PROBLEM: Take the entries that follow and return exactly the lines from the one holding "(∀ i < lambdaInvariant 3 (XAc (W'.baseChange" through the one holding "lambdaInvariant 3 (XAc (W.baseChange K) 3 κ 𝔭' ∅ γ) +", both included. Nothing else is needed.

────────────────

import Summits.BirchSwinnertonDyer.BirchSwinnertonDyer.Theorems.UniversalToricDescentDefectTransportNoLocalHypothesis
import Summits.BirchSwinnertonDyer.BirchSwinnertonDyer.Theorems.UniversalToricDescentTwinLocalTowerTorsionFinite
import Summits.BirchSwinnertonDyer.BirchSwinnertonDyer.Theorems.EisensteinPrimesBSDpOnCellCCtlLocFinV
import Summits.BirchSwinnertonDyer.Rank1Residual.Additive.OrdinaryThreeCriteria
import Summits.BirchSwinnertonDyer.Rank1Residual.X11b.Three.ControlIdentityOdd
import Literature.NumberTheory.EllipticCurves.LocalTorsionMultiplicativeProofs
import HarnessLib

/-!
# Fin_v for every NON-ADDITIVE twin at `3`, and stub B′ of ♭T′ modulo the twin's base finiteness ALONE
# (route `UniversalToricDescent`, crux ♭T′ stmt-BirchSwinnertonDyer-26975 `DefectTransportModThreePT`, line
# `sigmacongruence`; seat `bsd-wall-utd-p1` gen 13)

`…DefectTransportNoLocalHypothesis` (`defectTransport_algebraicHalf_lambda_of_wall_of_twinBaseFinite`) gives stub B′
(`stub_lambdaTransportPT`: Greenberg–Vatsal's λ-transport for `X_{∅,0}` along `E[3] ≅ E′[3]`, hypothesis (iv) retired)
from B′'s binders plus two residues: (R1) the twin's base finiteness `Sel_v(K, E′[3^∞]) < ∞` at `v ∣ 3` and (R2) the
twin's local tower torsion finiteness `LocalTowerTorsionFiniteAt (E′_K) 3 κ 𝔭′`.  This file DISCHARGES (R2) for every
twin with `¬ Addv W′ 3` (a binder of ♭T′), by reduction type at `3`:

* good ordinary (incl. anomalous) — `…TwinLocalTowerTorsionFinite.localTowerTorsionFiniteAt_baseChange_of_goodOrdinary`
  (this seat: the norm residue symbol of `π²/3^h` on Greenberg's line and on the étale quotient);
* good supersingular — `localTowerTorsionFiniteAt_of_potentiallySupersingular` on Serre's Prop. 8
  (`noStableDivisibleLine_of_potentiallySupersingular_holds`), fed by `3 ∣ a₃ ⟺ (j = 0 ∨ ord₃ j > 0)`
  (`goodSS_three_iff_j`) and Deuring (`not_hasUnitRootAt_baseChange_three_of_padicValRat_j`);
* split multiplicative — `CtlLoc.localTowerTorsionFiniteAt_of_hasSplitMultiplicativeReductionAtPrime` (Tate line);
* non-split multiplicative — `E′(ℚ₃)[3] = 0` (`LocalTorsionMult.localTorsion_eq_zero_of_nonsplit`), so the tower torsion
  VANISHES (`AcSelmer.fixedPoints_decomp_inf_kerSubgroup_eq_bot_of_noPTorsion`, pro-`3` descent).

* §1 `localTowerTorsionFiniteAt_baseChange_three_of_not_addv` — (R2) for every non-additive twin;
* §2 **`defectTransport_algebraicHalf_lambda_of_wall_of_twinBaseFinite_of_not_addv`** — stub B′'s conclusion VERBATIM
  from B′'s binders + (R1) alone.  So the algebraic half of ♭T′ is closed modulo exactly the TWIN's base finiteness at
  `v ∣ 3` (⟸ `y_K(E′)` non-torsion; false for twins of `K`-rank ≥ 2 — Greenberg–Vatsal Prop. 2.1/2.5 over the tower would
  be needed there) — and, for the crux, the research stub A (`SigmaCongruenceAtThree`).

THEOREMS ONLY; no definition, no named fact, no `sorry`; conditional on the cited Poitou–Tate facts (binders of ♭T′).
BSD is not advanced by this file.  References: [GreenbergVatsal2000] Thm. (1.4), §2; [GreenbergLNM1716] §2 p. 70, §3;
[JetchevSkinnerWan2017] §3.3 Prop. 3.3.4; [Serre1967GroupesPDivisibles] §5 Prop. 8; [SilvermanAEC2009] VII.6.1.
-/

set_option autoImplicit false
-- `…BirchSwinnertonDyer.BirchSwinnertonDyer.Theorems…` is the problem's mandated namespace (D-0017).
set_option linter.dupNamespace false

noncomputable section

open scoped Classical

namespace Summit.BirchSwinnertonDyer.BirchSwinnertonDyer.Theorems.UniversalToricDescentDefectTransport

open Function Field NumberField IsDedekindDomain WeierstrassCurve
open Literature.NumberTheory.GaloisRepresentations Literature.NumberTheory.EllipticCurves
  Literature.NumberTheory.EllipticCurves.GreenbergSelmer Literature.NumberTheory.GaloisCohomology
  Literature.NumberTheory.EllipticCurves.IwasawaAlgebra Literature.NumberTheory.EllipticCurves.Rank1Residual
  Summit.BirchSwinnertonDyer.Rank1Residual Summit.BirchSwinnertonDyer.Rank1Residual.X11b
  Summit.BirchSwinnertonDyer.Rank1Residual.X11b.AcSelmer Summit.BirchSwinnertonDyer.Rank1Residual.Iwasawa
  Summit.BirchSwinnertonDyer.Rank1Residual.X11b.Coinv Summit.BirchSwinnertonDyer.Rank1Residual.X11b.LocBridge
  Summit.BirchSwinnertonDyer.BirchSwinnertonDyer.Theorems.UniversalToricDescentSigmaPassage
  Summit.BirchSwinnertonDyer.BirchSwinnertonDyer.Theorems.UniversalToricDescentSigmaLocalImage
  Summit.BirchSwinnertonDyer.BirchSwinnertonDyer.Theorems.UniversalToricDescentSigmaCoinvariants
  Summit.BirchSwinnertonDyer.Rank1Residual.Additive
  Summit.Ventures.HodgeRepro2.T5DegreeOneNumberField
  Summit.BirchSwinnertonDyer.BirchSwinnertonDyer.Theorems.SchneiderFreeControlAtoms
  Summit.BirchSwinnertonDyer.BirchSwinnertonDyer.Theorems.PotentiallySupersingularLocalTorsion
  Summit.BirchSwinnertonDyer.BirchSwinnertonDyer.Theorems.UniversalToricDescentTwinLocalTower

/-! ### §1 Fin_v for every non-additive twin at `3` -/

/-- **(R2) for every non-additive `E′/ℚ` at `3`.**  `E′` globally minimal with good or multiplicative reduction at `3`,
`K` imaginary quadratic with `3` split, `κ` anticyclotomic, `𝔭 ∣ 3`: `E′(K̄)[3^∞]^{D_𝔭 ⊓ Gal(K̄/K_∞)}` is finite.  By
reduction type: good ordinary (`localTowerTorsionFiniteAt_baseChange_of_goodOrdinary`), good supersingular (Serre
Prop. 8 road, `3 ∣ a₃ ⟺ 3 ∣ j`), split multiplicative (Tate line, `CtlLoc`), non-split multiplicative (`E′(ℚ₃)[3] = 0`,
pro-`3` descent). [cite: JetchevSkinnerWan2017, §3.3 Prop. 3.3.4 (arXiv:1512.06894 p. 13)]
[cite: Serre1967GroupesPDivisibles, §5 Prop. 8] [cite: SilvermanAEC2009, Thm. VII.6.1] -/
theorem localTowerTorsionFiniteAt_baseChange_three_of_not_addv (W' : WeierstrassCurve ℚ) [W'.IsElliptic]
    [W'.IsGloballyMinimal] (hadd : ¬ Addv W' 3) {K : Type} [Field K] [NumberField K]
    (hK : IsImaginaryQuadratic K) (hsplit : SplitsIn K 3) (κ : ZpExtension K 3) (hκ : κ.IsAnticyclotomic)
    (𝔭 : HeightOneSpectrum (𝓞 K)) (h𝔭 : ((3 : ℕ) : 𝓞 K) ∈ 𝔭.asIdeal) :
    LocalTowerTorsionFiniteAt (W'.baseChange K) 3 κ 𝔭 := by
  obtain ⟨he, hf⟩ := degreeOne_of_splitsIn hK.1 hsplit h𝔭
  by_cases hgood : W'.HasGoodReductionAtPrime 3
  · have hΔ : ¬ (3 : ℤ) ∣ minimalDiscriminantInt W' := fun h ↦
      not_hasGoodReductionAtPrime_of_dvd_minimalDiscriminantInt W' 3 (by exact_mod_cast h) hgood
    by_cases hord : ((3 : ℕ) : ℤ) ∣ W'.frobeniusTrace 3
    · -- good supersingular: `3 ∣ j` (or `j = 0`), Deuring, Serre Prop. 8
      have hj : W'.j = 0 ∨ 0 < padicValRat 3 W'.j := ((goodSS_three_iff_j W').mp ⟨hgood, hord⟩).2
      set u₃ : HeightOneSpectrum (𝓞 ℚ) :=
        (Rat.HeightOneSpectrum.primesEquiv (R := 𝓞 ℚ)).symm ⟨3, Nat.prime_three⟩ with hu₃def
      have hu₃ : ((3 : ℕ) : 𝓞 ℚ) ∈ u₃.asIdeal :=
        (natCast_mem_asIdeal_iff_eq_primesEquiv_symm u₃ Nat.prime_three).mpr rfl
      have hgoodAt : (W'.baseChange ℚ).HasGoodReductionAt u₃ := by
        rw [show W'.baseChange ℚ = W' from W'.map_id]
        exact hasGoodReductionAt_of_hasGoodReductionAtPrime 3 W' hgood
      have hnn : 0 ≤ padicValRat 3 W'.j :=
        padicValRat_j_nonneg_of_hasGoodReductionAt_baseChange W' 3 hu₃ hgoodAt
      exact localTowerTorsionFiniteAt_of_potentiallySupersingular
        Serre1967.noStableDivisibleLine_of_potentiallySupersingular_holds W' 3 (by decide) hnn
        (fun F _ _ w hw hgoodw ↦ not_hasUnitRootAt_baseChange_three_of_padicValRat_j W' hj hw hgoodw)
        K κ 𝔭 h𝔭 he hf
    · -- good ordinary (this seat)
      exact localTowerTorsionFiniteAt_baseChange_of_goodOrdinary W' (by decide) hΔ (by exact_mod_cast hord)
        hK hsplit κ hκ 𝔭 h𝔭
  · have hmult : W'.HasMultiplicativeReductionAtPrime 3 := by
      by_contra h
      exact hadd ⟨hgood, h⟩
    by_cases hsplitW : W'.HasSplitMultiplicativeReductionAtPrime 3
    · -- split multiplicative: the Tate line
      exact CtlLoc.localTowerTorsionFiniteAt_of_hasSplitMultiplicativeReductionAtPrime W' (by decide) hsplitW
        hK hsplit κ hκ 𝔭 h𝔭
    · -- non-split multiplicative: `E′(ℚ₃)[3] = 0`, the tower torsion vanishes
      have h4 : ∀ R : (W'.baseChange ℚ_[3]).toAffine.Point, 3 • R = 0 → R = 0 :=
        LocalTorsionMult.localTorsion_eq_zero_of_nonsplit W' 3 le_rfl hmult hsplitW
      unfold LocalTowerTorsionFiniteAt
      rw [AcSelmer.fixedPoints_decomp_inf_kerSubgroup_eq_bot_of_noPTorsion W' 3 h4 K κ 𝔭 h𝔭 he hf]
      exact (Set.finite_singleton (0 : (W'.baseChange K).geomPrimaryTorsion 3)).subset
        fun x hx ↦ by simpa using hx

/-! ### §2 Stub B′ from its binders and the twin's base finiteness alone -/

/-- **Stub B′ (`stub_lambdaTransportPT`, line `sigmacongruence` of ♭T′) WITHOUT (iv) and WITHOUT the twin's local
tower torsion hypothesis.**  Conclusion = B′'s conclusion VERBATIM; hypotheses = B′'s binders (the wall regime of the
wild curve, the congruent non-additive twin, the Heegner field, the anticyclotomic branch, Poitou–Tate ×2, the wild
curve's base finiteness at `v ∣ 3`) + ONE residue: the twin's base finiteness `Sel_v(K, E′[3^∞]) < ∞` at `v ∣ 3`
(R1).  (R2) is discharged by §1 from the binder `¬ Addv W′ 3`.
[cite: GreenbergVatsal2000, Thm. (1.4), §2 Prop. (2.1), (2.8)] [cite: GreenbergLNM1716, §3 Lemma 3.3, §2 p. 70] -/
theorem defectTransport_algebraicHalf_lambda_of_wall_of_twinBaseFinite_of_not_addv (W W' : WeierstrassCurve ℚ)
    [W.IsElliptic] [W.IsGloballyMinimal] [W'.IsElliptic] [W'.IsGloballyMinimal] {N N' : ℕ} (K : Type) [Field K]
    [NumberField K]
    (hO6 : Additive.ClassO6 W 3) (hsurj : W.HasSurjectiveModNGaloisRep 3) (hN : W.conductorNorm ℤ = N)
    (hcong : O6.ModPCongruent W' W 3) (hadd' : ¬ Addv W' 3) (hN' : W'.conductorNorm ℤ = N')
    (hK : IsImaginaryQuadratic K)
    (hHe : SatisfiesHeegnerHypothesis N K) (hHe' : SatisfiesHeegnerHypothesis N' K)
    (κ : ZpExtension K 3) (hκ : κ.IsAnticyclotomic) (γ : absoluteGaloisGroup K)
    [Fact (κ.IsTopGenerator γ)] {𝔭' : HeightOneSpectrum (𝓞 K)} (h𝔭' : ((3 : ℕ) : 𝓞 K) ∈ 𝔭'.asIdeal)
    (hT : Module.IsTorsion (IwasawaAlgebra 3) (XAc (W.baseChange K) 3 κ 𝔭' ∅ γ))
    {L : UnrSeries 3}
    (hle : Ideal.span {L} ≤
      (XAc.charIdeal (W.baseChange K) 3 κ 𝔭' ∅ γ).map (PowerSeries.map (Halves.toUnr 3)))
    (hi : ∃ i : ℕ, ‖((PowerSeries.coeff i L : unrIntegers 3) : ℂ_[3])‖ = 1)
    (hPT : poitouTate_selmerStructure_duality K) (hPT2 : poitouTate_sha_tateDual K)
    (hfin : ∀ v : HeightOneSpectrum (𝓞 K), ((3 : ℕ) : 𝓞 K) ∈ v.asIdeal →
      Finite (selmerAcBase (W.baseChange K) 3 v ∅))
    (hfin' : ∀ v : HeightOneSpectrum (𝓞 K), ((3 : ℕ) : 𝓞 K) ∈ v.asIdeal →
      Finite (selmerAcBase (W'.baseChange K) 3 v ∅)) :
    ∃ (T : Finset (HeightOneSpectrum (𝓞 K))) (c s s' : HeightOneSpectrum (𝓞 K) → ℕ),
      (↑T = {v : HeightOneSpectrum (𝓞 K) | ((3 : ℕ) : 𝓞 K) ∉ v.asIdeal ∧
        (¬ (W.baseChange K).HasGoodReductionAt v ∨ ¬ (W'.baseChange K).HasGoodReductionAt v)}) ∧
      (∀ v ∈ T, (∃ d₀ : decomp (K := K) v, (κ (d₀ : absoluteGaloisGroup K)).toAdd = (3 : ℤ_[3]) ^ c v) ∧
        (∀ d : decomp (K := K) v, (3 : ℤ_[3]) ^ c v ∣ (κ (d : absoluteGaloisGroup K)).toAdd) ∧
        Nat.card {f : subgroupH1 (kerD κ v) ((W.baseChange K).geomPrimaryTorsion 3) // 3 • f = 0} =
          3 ^ s v ∧
        Nat.card {f : subgroupH1 (kerD κ v) ((W'.baseChange K).geomPrimaryTorsion 3) // 3 • f = 0} =
          3 ^ s' v) ∧
      (∃ g : UnrSeries 3,
        (XAc.charIdeal (W.baseChange K) 3 κ 𝔭' ∅ γ).map (PowerSeries.map (Halves.toUnr 3)) =
            Ideal.span {g} ∧
          (∀ i < lambdaInvariant 3 (XAc (W.baseChange K) 3 κ 𝔭' ∅ γ),
            ‖((PowerSeries.coeff i g : unrIntegers 3) : ℂ_[3])‖ < 1) ∧
          ‖((PowerSeries.coeff (lambdaInvariant 3 (XAc (W.baseChange K) 3 κ 𝔭' ∅ γ)) g :
            unrIntegers 3) : ℂ_[3])‖ = 1) ∧
      Module.IsTorsion (IwasawaAlgebra 3) (XAc (W'.baseChange K) 3 κ 𝔭' ∅ γ) ∧
      (∃ g' : UnrSeries 3,
        (XAc.charIdeal (W'.baseChange K) 3 κ 𝔭' ∅ γ).map (PowerSeries.map (Halves.toUnr 3)) =
            Ideal.span {g'} ∧
          (∀ i < lambdaInvariant 3 (XAc (W'.baseChange K) 3 κ 𝔭' ∅ γ),
            ‖((PowerSeries.coeff i g' : unrIntegers 3) : ℂ_[3])‖ < 1) ∧
          ‖((PowerSeries.coeff (lambdaInvariant 3 (XAc (W'.baseChange K) 3 κ 𝔭' ∅ γ)) g' :
            unrIntegers 3) : ℂ_[3])‖ = 1) ∧
      lambdaInvariant 3 (XAc (W.baseChange K) 3 κ 𝔭' ∅ γ) + ∑ v ∈ T, 3 ^ c v * s v =
        lambdaInvariant 3 (XAc (W'.baseChange K) 3 κ 𝔭' ∅ γ) + ∑ v ∈ T, 3 ^ c v * s' v := by
  -- `3` splits in the Heegner field (`3 ∣ N`: the wild curve is additive at `3`)
  have hadd : Addv W 3 := hO6.2.1
  have hpN : 3 ∣ W.conductorNorm ℤ := (W.dvd_conductorNorm_iff_not_hasGoodReductionAtPrime 3).mpr hadd.1
  have hsplit : SplitsIn K 3 := hHe 3 (Fact.out) (hN ▸ hpN)
  -- (R2) for the twin, then the (iv)-free transport
  have hδ' : LocalTowerTorsionFiniteAt (W'.baseChange K) 3 κ 𝔭' :=
    localTowerTorsionFiniteAt_baseChange_three_of_not_addv W' hadd' hK hsplit κ hκ 𝔭' h𝔭'
  exact defectTransport_algebraicHalf_lambda_of_wall_of_twinBaseFinite W W' K hO6 hsurj hN hcong hN' hK hHe hHe'
    κ hκ γ h𝔭' hT hle hi hPT hPT2 hfin hfin' hδ'

end Summit.BirchSwinnertonDyer.BirchSwinnertonDyer.Theorems.UniversalToricDescentDefectTransport

end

────────────────

RESPONSE TO THIS TASK:
          (∀ i < lambdaInvariant 3 (XAc (W'.baseChange K) 3 κ 𝔭' ∅ γ),
            ‖((PowerSeries.coeff i g' : unrIntegers 3) : ℂ_[3])‖ < 1) ∧
          ‖((PowerSeries.coeff (lambdaInvariant 3 (XAc (W'.baseChange K) 3 κ 𝔭' ∅ γ)) g' :
            unrIntegers 3) : ℂ_[3])‖ = 1) ∧
      lambdaInvariant 3 (XAc (W.baseChange K) 3 κ 𝔭' ∅ γ) + ∑ v ∈ T, 3 ^ c v * s v =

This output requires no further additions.